Department of Magnetic Resonance Imaging, The First Affiliated Hospital of Zhengzhou University, No. 1 of Jianshe East Road, Erqi District, Zhengzhou, 450052, China.
BMC Med Inform Decis Mak. 2020 Sep 21;20(1):239. doi: 10.1186/s12911-020-01257-0.
The present study aims to investigate the role of histogram analysis of intravoxel incoherent motion (IVIM) in the differential diagnosis of benign and malignant breast lesions.
The magnetic resonance imaging and clinical data of 55 patients (63 lesions) were retrospectively analyzed. The multi-b-valued diffusion-weighted imaging image was processed using the MADC software to obtain the gray-scaled maps of apparent diffusion coefficient (ADC)-slow, ADC-fast and f. The MaZda software was used to extract the histogram metrics of these maps. Combined with the conventional sequence images, the region of interest (ROI) was manually drawn along the edge of the lesion at the maximum level of the gray-scale image, and the difference of the data was analyzed between the benign and malignant breast lesions.
There were 29 patients with 37 benign lesions, which included 23 fibroadenomas, 6 adenosis, 1 breast cysts, 4 intraductal papillomas, and 3 inflammations of breast. Furthermore, 26 malignant lesions in 26 patients, which included 20 non-specific invasive ductal carcinomas, 5 intraductal carcinomas and 1 patient with squamous cell carcinoma. The ADC-slow (mean and the 50th percentile) and f (minimum, mean, kurtosis, the 10th percentile and 50th percentile) of these malignant breast lesions were significantly lower than those of benign lesions (P < 0.05), while ADC-fast (kurtosis) and f (variance, skewness) of these malignant breast lesions were significantly higher than those of benign lesions (P < 0.05).

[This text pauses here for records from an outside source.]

import Summits.QuantumFields.YangMills.Theorems.FluctuationComparisonRegPrIntLS2BetaSourceClassesOfBkg
import Summits.QuantumFields.YangMills.Theorems.FluctuationComparisonRegPrIntLS2BetaSourceEnergyLinearShareOfVol
import HarnessLib

/-!
# S2β · (SCT″-c)₁ — «THE c₁ LETTER KNIT ON THE LINEAR ROAD»: ✓p838904 `c1Budget_of_letters` with its three CLASS letters and the LINEAR source energy DISCHARGED —
# classes ⟸ the station's (BKG) binder (✓p839707 (a) `exists_srcClasses_of_bkg'`), sizes `M :=` the ℓ²-corner size (✓p839415 `cornerM_*`), row energy ⟸ ✓p839415
# `Bsrc_split_le`, linear energy ⟸ ✓p839746 `Elin_le_Sprime` (px10) ∘ (V1)∕(V2) `Elin_le_beta_Sprime` (px12 g27, the VOLUME road (L2-VOL), desk RULING №128) —
# ONE name `c1Budget_of_bkg_letters` whose remaining hypotheses are (BKG) + ONE smallness, (T), the second-order remainder letter `R`, the weights `w ≤ L^{K−J−1−j}`:
# `Σ_{t<K−J} L^t·c₁(t) ≤ 2·(2·Cst·C₅)·(4·L⁻¹·(L^{K−J}·REL) + W·(12d²Γ²(2C_Bα)²·S′∕L + 48·E_R + 3·E_J)) + 2·(256·Cst·M̄²·C_cov)·S′`

Cell `ym3-torus` (YM ladder rung R3 = continuum `SU(2)` Yang–Mills on the three-torus at fixed lattice data — a RUNG: NOT d = 4, NOT infinite volume, NOT a mass gap,
NOT Clay).  Width seat `ym-ust-20520-w4` (gen 29); crux `stmt-QuantumFields-20520`, LINE g18-1 S2β; piece (b) «c₁-KNIT» (LEAD №53, architect px17 g23 2026-09-01T01:39:20Z (1) GO).
`--kind proof --supports stmt-QuantumFields-20520 --as helper`, count-neutral, DEFINITION-FREE (0 `def`, 0 `instance`, 0 `notation`, 0 `sorry`, default heartbeats).

WHAT IS PROVED (sorry-free; composition BY NAME, zero new letters).  ★★★`c1Budget_of_bkg_letters`: hypotheses = ✓`c1Budget_of_letters`' (`hJK Cst U₀ ζ w hw W hW X hXdef Mg hMg hMg4`,
`R hR0 hR`, `Mbar hM0 hM1 hM`) with the class binders `α δ αp hα hα24 hαδ hα0 hδ hUs hαp0 hαp` REPLACED by `C_B α hCB hα hpos hBKG h24 hSU` ((BKG) = the bytes of
✓`supTowerLetter_of_liftLadderLetter''`; ONE smallness `(((d+2)L)²∕4)·C_B·α ≤ 1∕24 ∧ < δ_SU`), the size binders `M hM' hXM` GONE (ℓ²-corner size), the energy binders `Bsrc hBsrc`
GONE, and ONE weight domination `hwdom : w(i+1) ≤ L^{K−J−1−(i+1)}` (the consumer's `w`, `W` stay free — e.g. `w j := L^{K−J−1−j}` for `j ≤ K−J`, `2^j` beyond, `W = 4`);
conclusion = ✓p838904's c₁ TEXT with `Bsrc :=` **`12·d²·Γ²·(2C_Bα)²·S′∕L + 48·E_R(w,R) + 3·E_J(w,X)`** (`Γ` = ✓p839608's at `kα := ((d+2)L)²∕4`, `kp := L²`; `S′` = the station's
READ′₂ cell-sup energy text, the same bytes as the c₁ letter's own second term; `E_R := Σ_i w(i+1)·L^{K−J−1−(i+1)}·Σ_{μ,ν,y′} R²`; `E_J := Σ_i w(i+1)·L^{…}·Σ_{μ,ν,y′} junction₀(X)²`).
Proof: `exists_srcClasses_of_bkg'` at `Cθ := 2C_Bα` ⊕ `Elin_le_beta_Sprime` ⊕ (`cornerM_nonneg`, `cornerM_dominates`, `cornerM_energy` packaged as an opaque `∃ M`) ⊕ `Bsrc_split_le`
⊕ the weight monotonicity `w(i+1)·(…) ≤ L^{K−J−1−(i+1)}·(…)` (`gcongr`) ⊕ `c1Budget_of_letters`.

DOMAIN LINE (plan (3) v3 → v4; architect px17 g23 2026-09-01T00:41:39Z∕01:39:20Z∕02:00:25Z (S1), desk RULINGs №124∕№128∕№130).  On the c₁ column the LINEAR source
energy is an `S′`-share BY KERNEL (this file: class decay (BKG) × volume (L2-VOL), NO gauge condition, NO ℓ²-tower letter — the naked (L2-TOWER) is REFUTED by kernel,
✓`…L2TowerContractionFalse` (px20 g25), and (L2-TOWER)@rep is STRUCK (S1): no K-uniform consumer); of the second-order remainder `R` (`E_R`): the plaquette×chord² piece
`δM²` is affordable (class (a) of «SRC-VOL»), the `O_h·M`, `O_h²` pieces are CONDITIONAL on (REG) AT THE THM-2 REPRESENTATIVE on the VOLUME road — `E_R ⟸` (V4)
`…RowEnergyShareOfVol` (px12 g27) ∘ (REG-UP)@rep {ratio ✓p839850 `hOSC_tower`; size profiles = row (REG-UP) C} ∘ (RES-u) {✓p839678, ✓p839557, ✓p839644, ✓p839687,
DOOR, FEED, …} ⊕ cubic — with `B8Thm2AtT3Members` a theorem for `L ≥ 5` and the hypothesis `hThm2S3` at `L = 3`; the junction energy `E_J` is (REG)-class at the
representative ((SUP-DECAY)₀ = Thm 2's sup letter; px21 (JNC-E), architect «WEIGHT LINE» v2 2026-09-01T01:53:02Z: `w 1 := 1`). [Balaban1985RegularSpaces] Thm 2 (1.36) p.83;
[Balaban1985Averaging] Prop. 4 (128)–(135) pp.37–38; [Balaban1987RG1] (0.1)–(0.4), (0.11), (0.18) pp.251–255.

HONEST SCOPE.  Composition of landed letters; nothing of Bałaban's renormalisation-group analysis is asserted or proved; (BKG), (T), `R`∕`E_R`, `E_J`'s pricing, the windows
are HYPOTHESES or others'; GAP♯∘ (`stub_uniformFibreGapOrbit`, registry 3732b7df UNTOUCHED, 0∕5), S2β, the five registered stubs, crux 20520, 19936, 19200 and `YM3TorusSU2`
are NOT proved; no registered stub is closed; rung R3 — NOT d = 4, NOT infinite volume, NOT a mass gap, NOT Clay; the Yang–Mills mass gap is NOT proved.
-/

set_option autoImplicit false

The histogram analysis of ADC-slow (mean and the 50th percentile), ADC-fast (kurtosis) and f (minimum, mean, kurtosis, the 10th percentile and 50th percentile. Variance, skewness) can provide a more objective and accurate basis for the differential diagnosis of benign and malignant breast lesions.
本研究旨在探讨体素内不相干运动(IVIM)直方图分析在鉴别诊断良恶性乳腺病变中的作用。
回顾性分析 55 例(63 个病灶)患者的磁共振成像和临床资料。使用 MADC 软件处理多 b 值扩散加权成像图像,获得表观扩散系数(ADC)-慢、ADC-快和 f 的灰度图。使用 MaZda 软件提取这些图像的直方图指标。结合常规序列图像,在灰度图像最大水平处沿病变边缘手动绘制感兴趣区(ROI),分析良性和恶性乳腺病变之间的数据差异。
29 例患者 37 个良性病灶,其中包括 23 个纤维腺瘤、6 个腺病、1 个乳腺囊肿、4 个乳管内乳头状瘤和 3 个乳腺炎;26 例患者 26 个恶性病灶,其中包括 20 个非特异性浸润性导管癌、5 个导管内癌和 1 个鳞状细胞癌。这些恶性乳腺病变的 ADC-slow(平均值和第 50 百分位数)和 f(最小值、平均值、峰度、第 10 百分位数和第 50 百分位数)显著低于良性病变(P<0.05),而 ADC-fast(峰度)和 f(方差、偏度)显著高于良性病变(P<0.05)。
ADC-slow(平均值和第 50 百分位数)、ADC-fast(峰度)和 f(最小值、平均值、峰度、第 10 百分位数和第 50 百分位数、方差、偏度)的直方图分析可为良恶性乳腺病变的鉴别诊断提供更客观、准确的依据。